Data types
Batsd is primarily 'wireline' compatible with Etsy's implementation of statsd as detailed in http://codeascraft.etsy.com/2011/02/15/measure-anything-measure-everything/ and implemented in https://github.com/etsy/statsd (hereafter called the 'reference' implementation).
Datapoints are always sent over UDP to a server. By convention, the server listens on port 8125.
Datapoints are always formatted as
keyname:value|datatype
where keyname
is delimited into sections by dots, value is a numeric value, and datatype is a
string.
The reference implementation generally defines two datatypes:
- "counters", with a datatype of
c
and an integer value. Counters are aggregated as cumulative values over time. - "timers", with a datatype of
ms
and an integer value. Timers are averaged over time.
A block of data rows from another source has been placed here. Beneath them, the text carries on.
import Summits.Ventures.AbcSig.Levels.N7328P1
import Summits.Ventures.AbcSig.Levels.N7328P2
import Summits.Ventures.AbcSig.Levels.N7328Q1
import Summits.Ventures.AbcSig.Levels.N7328S2
import Summits.Ventures.AbcSig.Levels.N7328S3

/-!
# Venture AbcSig — GENERATED level file, level 7328 (AGGREGATOR of 5 part files)

HONEST FRAMING. As in the part files `N7328P<i>.lean` (same generator run, same certified level file
`N7328.engine1.json`, sha256 `628d8f2bbd4094737bddb4628a7ad74a0c58d63707726e548b5b19b69e5656f0`): this file only concatenates the orbit lists and the part summaries into
`level7328Orbits`, `level7328_wellformed`, `level7328_sieve` (the shapes the row templates consume). The split exists because the
tree's files are ≤ 400 lines. Union of residual exponents ≥ 7: [7, 13]; orbits not eliminable by the sieve:
none. No Diophantine statement is made here; no claim on ABC or any summit.
-/

namespace Summit.Ventures.AbcSig

/-- All newform orbits of level 7328 (concatenation of the parts, engine order). -/
def level7328Orbits : List OrbitData :=
  level7328OrbitsP1 ++ level7328OrbitsP2 ++ level7328OrbitsQ1 ++ level7328OrbitsS2 ++ level7328OrbitsS3

/-- Every listed entry is at an odd prime not dividing 7328. -/
theorem level7328_wellformed :
    ∀ o ∈ level7328Orbits, ∀ e ∈ o.coeffs, e.ell.Prime ∧ e.ell ≠ 2 ∧ ¬ e.ell ∣ 7328 := by
  unfold level7328Orbits
  exact List.forall_mem_append.2 ⟨List.forall_mem_append.2 ⟨List.forall_mem_append.2 ⟨List.forall_mem_append.2 ⟨level7328_wellformedP1, level7328_wellformedP2⟩, level7328_wellformedQ1⟩, level7328_wellformedS2⟩, level7328_wellformedS3⟩

/-- **Level 7328 summary.** For a prime exponent `n ≥ 7`, every orbit of level 7328 is sieve-eliminated by the
kernel certificates of the part files, except that the row's predicate `X` is assumed for: orbit_7328_8 if n ∈ [13], orbit_7328_9 if n ∈ [13], orbit_7328_10 if n ∈ [7, 13], orbit_7328_11 if n ∈ [7], orbit_7328_12 if n ∈ [7]. -/
theorem level7328_sieve (n : ℕ) (hn : n.Prime) (hmin : 7 ≤ n) (X : OrbitData → Prop)
    (h_orbit_7328_8 : n ∈ ([13] : List ℕ) → X orbit_7328_8)
    (h_orbit_7328_9 : n ∈ ([13] : List ℕ) → X orbit_7328_9)
    (h_orbit_7328_10 : n ∈ ([7, 13] : List ℕ) → X orbit_7328_10)
    (h_orbit_7328_11 : n ∈ ([7] : List ℕ) → X orbit_7328_11)
    (h_orbit_7328_12 : n ∈ ([7] : List ℕ) → X orbit_7328_12) :
    ∀ o ∈ level7328Orbits, (∀ e ∈ o.coeffs, e.ell.Prime ∧ e.ell ≠ 2 ∧ ¬ e.ell ∣ 7328) ∧ (o.Eliminated bs04Allowed n ∨ X o) := by
  unfold level7328Orbits
  exact List.forall_mem_append.2 ⟨List.forall_mem_append.2 ⟨List.forall_mem_append.2 ⟨List.forall_mem_append.2 ⟨(level7328_sieveP1 n hn hmin X), (level7328_sieveP2 n hn hmin X h_orbit_7328_8 h_orbit_7328_9 h_orbit_7328_10)⟩, (level7328_sieveQ1 n hn hmin X h_orbit_7328_11)⟩, (level7328_sieveS2 n hn hmin X h_orbit_7328_12)⟩, (level7328_sieveS3 n hn hmin X)⟩

end Summit.Ventures.AbcSig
This implementation supports those datatypes as specified, and further adds:
- Support for floats as well as integer values for all datatypes
- "gauges", with a dataype of
g
and a numeric value. Gauges are not aggregated over time.
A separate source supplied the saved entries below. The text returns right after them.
/-! ### §2 T = 0: the weighted Anderson bound for every model, with translation multipliers -/

/-- **THE WEIGHTED ANDERSON BOUND (every finite-range model, every admissible weight, with multipliers).** If
`H^{Ψ^w}_B + G − q·1 ⪰ 0` on the cluster Fock space, where `G ∈ 𝔄_B` has `Re ω'(G) = 0` for every translation-invariant `ω'`,
then `q − w(∅)(Ψ∅)_{∅∅} ≤ M · e_Ψ(ω)` for EVERY translation-invariant state `ω` (so `(q − w(∅)(Ψ∅))/M` is a floor on the
ground-state energy density and on the mean energy of every translation-invariant state: density-resolved floors follow by adding
`μ·n` terms to `Ψ`). [cite: Anderson1951, eq. (2)] [cite: ValentiStolzeHirschfeld1991, §II] -/
theorem IsTranslationInvariant.le_mul_meanEnergy_of_posSemidef_reweight (hω : ω.IsTranslationInvariant)
    (hT : Ψ.IsTranslationInvariant) (hR : Ψ.HasFiniteRange R) (B : Finset (Site d)) (w : Finset (Site d) → ℝ) (M : ℝ)
    (hw : ∀ X : Finset (Site d), (0 : Site d) ∈ X → Ψ.Φ X ≠ 0 → ∑ y ∈ B with shiftSet y X ⊆ B, w (shiftSet y X) = M)
    {G : FermionOp B} (hG0 : ∀ ω' : InfVolFermionState d, ω'.IsTranslationInvariant → (ω'.expect B G).re = 0) {q : ℝ}
    (hq : ((⟨fun X => (w X : ℂ) • Ψ.Φ X⟩ : FermionInteraction d).localHamiltonian B + G - (q : ℂ) • (1 : FermionOp B)).PosSemidef) :
    q - w ∅ * ((Ψ.Φ ∅) ∅ ∅).re ≤ M * ω.meanEnergy Ψ R := by
  have h0 := ω.expect_re_nonneg_of_posSemidef B hq
  rw [map_sub, map_add, map_smul, ω.expect_one, Complex.sub_re, Complex.add_re, smul_eq_mul, mul_one, Complex.ofReal_re,
    hω.re_expect_localHamiltonian_reweight hT hR B w M hw, hG0 ω hω] at h0
  linarith

/-! ### §3 T > 0: the entropy-subadditivity cap on the variational pressure for every model, with multipliers -/

/-- The reweighted interaction is Hermitian (real weights). [cite: ArakiMoriya2003, §1 assumption (II) (Φ(I)* = Φ(I))] -/
theorem _root_.Literature.MathematicalPhysics.QuantumLattice.FermionInteraction.IsHermitian.reweight (hH : Ψ.IsHermitian)
    (w : Finset (Site d) → ℝ) : (⟨fun X => (w X : ℂ) • Ψ.Φ X⟩ : FermionInteraction d).IsHermitian := by
  intro X
  show ((w X : ℂ) • Ψ.Φ X).IsHermitian
  rw [Matrix.IsHermitian, Matrix.conjTranspose_smul, (hH X).eq, Complex.star_def, Complex.conj_ofReal]

/-- A real multiple of a Hermitian matrix minus a Hermitian matrix is Hermitian. [folklore] -/
private theorem isHermitian_ofReal_smul_sub' {m : Type*} {K G : Matrix m m ℂ} (hK : K.IsHermitian) (hG : G.IsHermitian)
    (c : ℝ) : ((c : ℂ) • K - G).IsHermitian := by
  have h1 : ((c : ℂ) • K).IsHermitian := by
    rw [Matrix.IsHermitian, Matrix.conjTranspose_smul, hK.eq, Complex.star_def, Complex.conj_ofReal]
  exact h1.sub hG

/-- **Per-state form of the cap**: for `Ψ` Hermitian, translation covariant, of finite range `R`, an admissible weight `w` of
mass `n^d` for the box `[0,n)^d` (`n ≥ 1`, `d ≥ 1`), a Hermitian multiplier `G` killed by translation-invariant states, and every
real `β`: `S(ω_{[0,n)^d}) − β n^d e_Ψ(ω) ≤ log Re Tr e^{−(βH^{Ψ^w}_{[0,n)^d} − G)} + β w(∅)(Ψ∅)_{∅∅}` for every translation-invariant
`ω` (Gibbs' inequality for the box marginal; the energy is EXACT by §1). [cite: Israel1979, Lemma II.3.1] -/
theorem IsTranslationInvariant.vonNeumannEntropy_sub_mul_le_log_partitionFn_reweight (hH : Ψ.IsHermitian)
    (hT : Ψ.IsTranslationInvariant) (hR : Ψ.HasFiniteRange R) (β : ℝ) {n : ℕ} (w : Finset (Site d) → ℝ)
    (hw : ∀ X : Finset (Site d), (0 : Site d) ∈ X → Ψ.Φ X ≠ 0 →
      ∑ y ∈ halfOpenBox d n with shiftSet y X ⊆ halfOpenBox d n, w (shiftSet y X) = (n : ℝ) ^ d)
    {G : FermionOp (halfOpenBox d n)} (hGh : G.IsHermitian)
    (hG0 : ∀ ω' : InfVolFermionState d, ω'.IsTranslationInvariant → (ω'.expect (halfOpenBox d n) G).re = 0)
    (hω : ω.IsTranslationInvariant) :
    vonNeumannEntropy (ω.rdm (halfOpenBox d n)) - β * ((n : ℝ) ^ d * ω.meanEnergy Ψ R) ≤
      Real.log (partitionFn 1 ((β : ℂ) • (⟨fun X => (w X : ℂ) • Ψ.Φ X⟩ : FermionInteraction d).localHamiltonian (halfOpenBox d n) -
        G)).re + β * (w ∅ * ((Ψ.Φ ∅) ∅ ∅).re) := by
  have hKh := FermionInteraction.localHamiltonian_isHermitian (hH.reweight w) (halfOpenBox d n)
  have hG := (isHermitian_ofReal_smul_sub' hKh hGh β).vonNeumannEntropy_sub_mul_le_log_partitionFn 1 (ω.rdm_posSemidef _)
    (ω.trace_rdm _)
  rw [Matrix.mul_sub, Matrix.mul_smul, Matrix.trace_sub, Matrix.trace_smul, smul_eq_mul, trace_rdm_mul, trace_rdm_mul,
    Complex.sub_re, Complex.re_ofReal_mul, hG0 ω hω, sub_zero,
    hω.re_expect_localHamiltonian_reweight hT hR (halfOpenBox d n) w ((n : ℝ) ^ d) hw, one_mul] at hG
  linarith

/-- **THE T > 0 WEIGHTED-CLUSTER CAP FOR EVERY MODEL.** For `Ψ` Hermitian, translation covariant, of finite range `R` on `ℤ^d`
(`d ≥ 1`), the box `[0,n)^d` (`n ≥ 1`), an admissible weight `w` of mass `n^d`, a Hermitian multiplier `G ∈ 𝔄_{[0,n)^d}` killed by every
translation-invariant state, and every real `β`:
`n^d · P(β, Ψ) ≤ log Re Tr exp(−(β H^{Ψ^w}_{[0,n)^d} − G)) + β·w(∅)·(Ψ∅)_{∅∅}`.
ONE reweighted open cluster caps the thermodynamic-limit variational pressure of the model, with no boundary correction; `w` and `G` are
free parameters of the certificate. [cite: Israel1979, Lemma II.3.1] [cite: ArakiMoriya2003, Theorem 3.8 and §10]
[cite: ValentiStolzeHirschfeld1991, §II] -/
theorem varPressure_le_log_partitionFn_reweight (hd : 0 < d) (hH : Ψ.IsHermitian) (hT : Ψ.IsTranslationInvariant)
    (hR : Ψ.HasFiniteRange R) (β : ℝ) {n : ℕ} (hn : 1 ≤ n) (w : Finset (Site d) → ℝ)
    (hw : ∀ X : Finset (Site d), (0 : Site d) ∈ X → Ψ.Φ X ≠ 0 →
      ∑ y ∈ halfOpenBox d n with shiftSet y X ⊆ halfOpenBox d n, w (shiftSet y X) = (n : ℝ) ^ d)
    {G : FermionOp (halfOpenBox d n)} (hGh : G.IsHermitian)
    (hG0 : ∀ ω' : InfVolFermionState d, ω'.IsTranslationInvariant → (ω'.expect (halfOpenBox d n) G).re = 0) :
    (n : ℝ) ^ d * Ψ.varPressure β R ≤
      Real.log (partitionFn 1 ((β : ℂ) • (⟨fun X => (w X : ℂ) • Ψ.Φ X⟩ : FermionInteraction d).localHamiltonian (halfOpenBox d n) -
        G)).re + β * (w ∅ * ((Ψ.Φ ∅) ∅ ∅).re) := by
  have hnd : (0 : ℝ) < (n : ℝ) ^ d := by positivity
  rw [← le_div_iff₀' hnd]
  refine varPressure_le_of_boxEntropy hd β Ψ R hn fun ω hω => ?_
  rw [le_div_iff₀' hnd, boxEntropyDensity_apply, mul_sub, mul_div_cancel₀ _ hnd.ne']
  have h := hω.vonNeumannEntropy_sub_mul_le_log_partitionFn_reweight hH hT hR β w hw hGh hG0
  linarith

/-- **Without multipliers** (`G = 0`): `n^d · P(β, Ψ) ≤ log Re Tr e^{−βH^{Ψ^w}_{[0,n)^d}} + β w(∅)(Ψ∅)_{∅∅}`.
[cite: Israel1979, Lemma II.3.1] [cite: ArakiMoriya2003, Theorem 3.8 and §10] -/
theorem varPressure_le_log_partitionFn_reweight' (hd : 0 < d) (hH : Ψ.IsHermitian) (hT : Ψ.IsTranslationInvariant)
    (hR : Ψ.HasFiniteRange R) (β : ℝ) {n : ℕ} (hn : 1 ≤ n) (w : Finset (Site d) → ℝ)
    (hw : ∀ X : Finset (Site d), (0 : Site d) ∈ X → Ψ.Φ X ≠ 0 →
      ∑ y ∈ halfOpenBox d n with shiftSet y X ⊆ halfOpenBox d n, w (shiftSet y X) = (n : ℝ) ^ d) :
    (n : ℝ) ^ d * Ψ.varPressure β R ≤
      Real.log (partitionFn β ((⟨fun X => (w X : ℂ) • Ψ.Φ X⟩ : FermionInteraction d).localHamiltonian (halfOpenBox d n))).re +
        β * (w ∅ * ((Ψ.Φ ∅) ∅ ∅).re) := by
  have h := varPressure_le_log_partitionFn_reweight hd hH hT hR β hn w hw (Matrix.isHermitian_zero)
    (fun ω' _ => by rw [map_zero, Complex.zero_re])
  rwa [sub_zero, partitionFn_one_real_smul] at h

/-! ### §4 Admissible multipliers: translation differences -/

/-- **Translation differences are killed**: `Re ω(Γ A − Γ τ_v A) = 0` for `A ∈ 𝔄_X`, `X, X + v ⊆ Λ`, and every translation-invariant
`ω`. [cite: BratteliRobinsonI1987, §4.3.1] -/
theorem IsTranslationInvariant.re_expect_fermionEmbed_sub_shift (hω : ω.IsTranslationInvariant) {X Λ : Finset (Site d)}
    (hX : X ⊆ Λ) (v : Site d) (hv : shiftSet v X ⊆ Λ) (A : FermionOp X) :
    (ω.expect Λ (fermionEmbed (PolySite.incl hX) A - fermionEmbed (PolySite.incl hv) (fermionEmbed (PolySite.shiftEmb v X) A))).re = 0 := by
  rw [map_sub, ω.compatible hX, ω.compatible hv, ← shift_expect, hω v, sub_self, Complex.zero_re]

/-- **Real combinations of translation differences are killed**: for families `X_j ⊆ Λ`, `v_j` with `X_j + v_j ⊆ Λ`, `A_j ∈ 𝔄_{X_j}` and
real `c_j`, `G = Σ_j c_j (Γ A_j − Γ τ_{v_j} A_j)` has `Re ω(G) = 0` for every translation-invariant `ω` — the admissible multipliers of
§2–§3 (Hermitian when the `A_j` are). [cite: BratteliRobinsonI1987, §4.3.1] -/
theorem IsTranslationInvariant.re_expect_sum_sub_shift (hω : ω.IsTranslationInvariant) {Λ : Finset (Site d)} {ι : Type*}
    (s : Finset ι) (X : ι → Finset (Site d)) (hX : ∀ j, X j ⊆ Λ) (v : ι → Site d) (hv : ∀ j, shiftSet (v j) (X j) ⊆ Λ)
    (A : ∀ j, FermionOp (X j)) (c : ι → ℝ) :
    (ω.expect Λ (∑ j ∈ s, (c j : ℂ) • (fermionEmbed (PolySite.incl (hX j)) (A j) -
      fermionEmbed (PolySite.incl (hv j)) (fermionEmbed (PolySite.shiftEmb (v j) (X j)) (A j))))).re = 0 := by
  rw [map_sum, Complex.re_sum]
  refine Finset.sum_eq_zero fun j _ => ?_
  rw [map_smul, smul_eq_mul, Complex.re_ofReal_mul, hω.re_expect_fermionEmbed_sub_shift (hX j) (v j) (hv j) (A j), mul_zero]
When stored, datapoints have the type prepended to the keyname using a colon (e.g., foo:1|c
becomes counters:foo
)
Averaging and aggregation
Gauges
Gauges are not aggregated or averaged in any way - they are stored entirely on disk, and are written as soon as they are received (strictly speaking, they are queued to be written as soon as they are received; actual writing may be delayed slightly).
Counters
Counters are summed up over the course of each retention interval. No information about the distribution of values received is retained.
Timers
Timers are averaged and several measures are stored about the distribution:
- mean - the mean value of all measurements in that interval
- min - the minimum value of all measurements in that interval
- max - the maximum value of all measurements in that interval
- count - the total number of measurements in that interval
- upper_90 - the upper 90th percentile threshold that measurements in that interval all fall below
- standard deviation - the standard deviation of measurements in that interval
These are each calculated and stored for each timer every time an aggregation is performed. They are generally treated as separate metrics for all other purposes, with their type (e.g., "mean") appended to the metric name using a colon delimeter.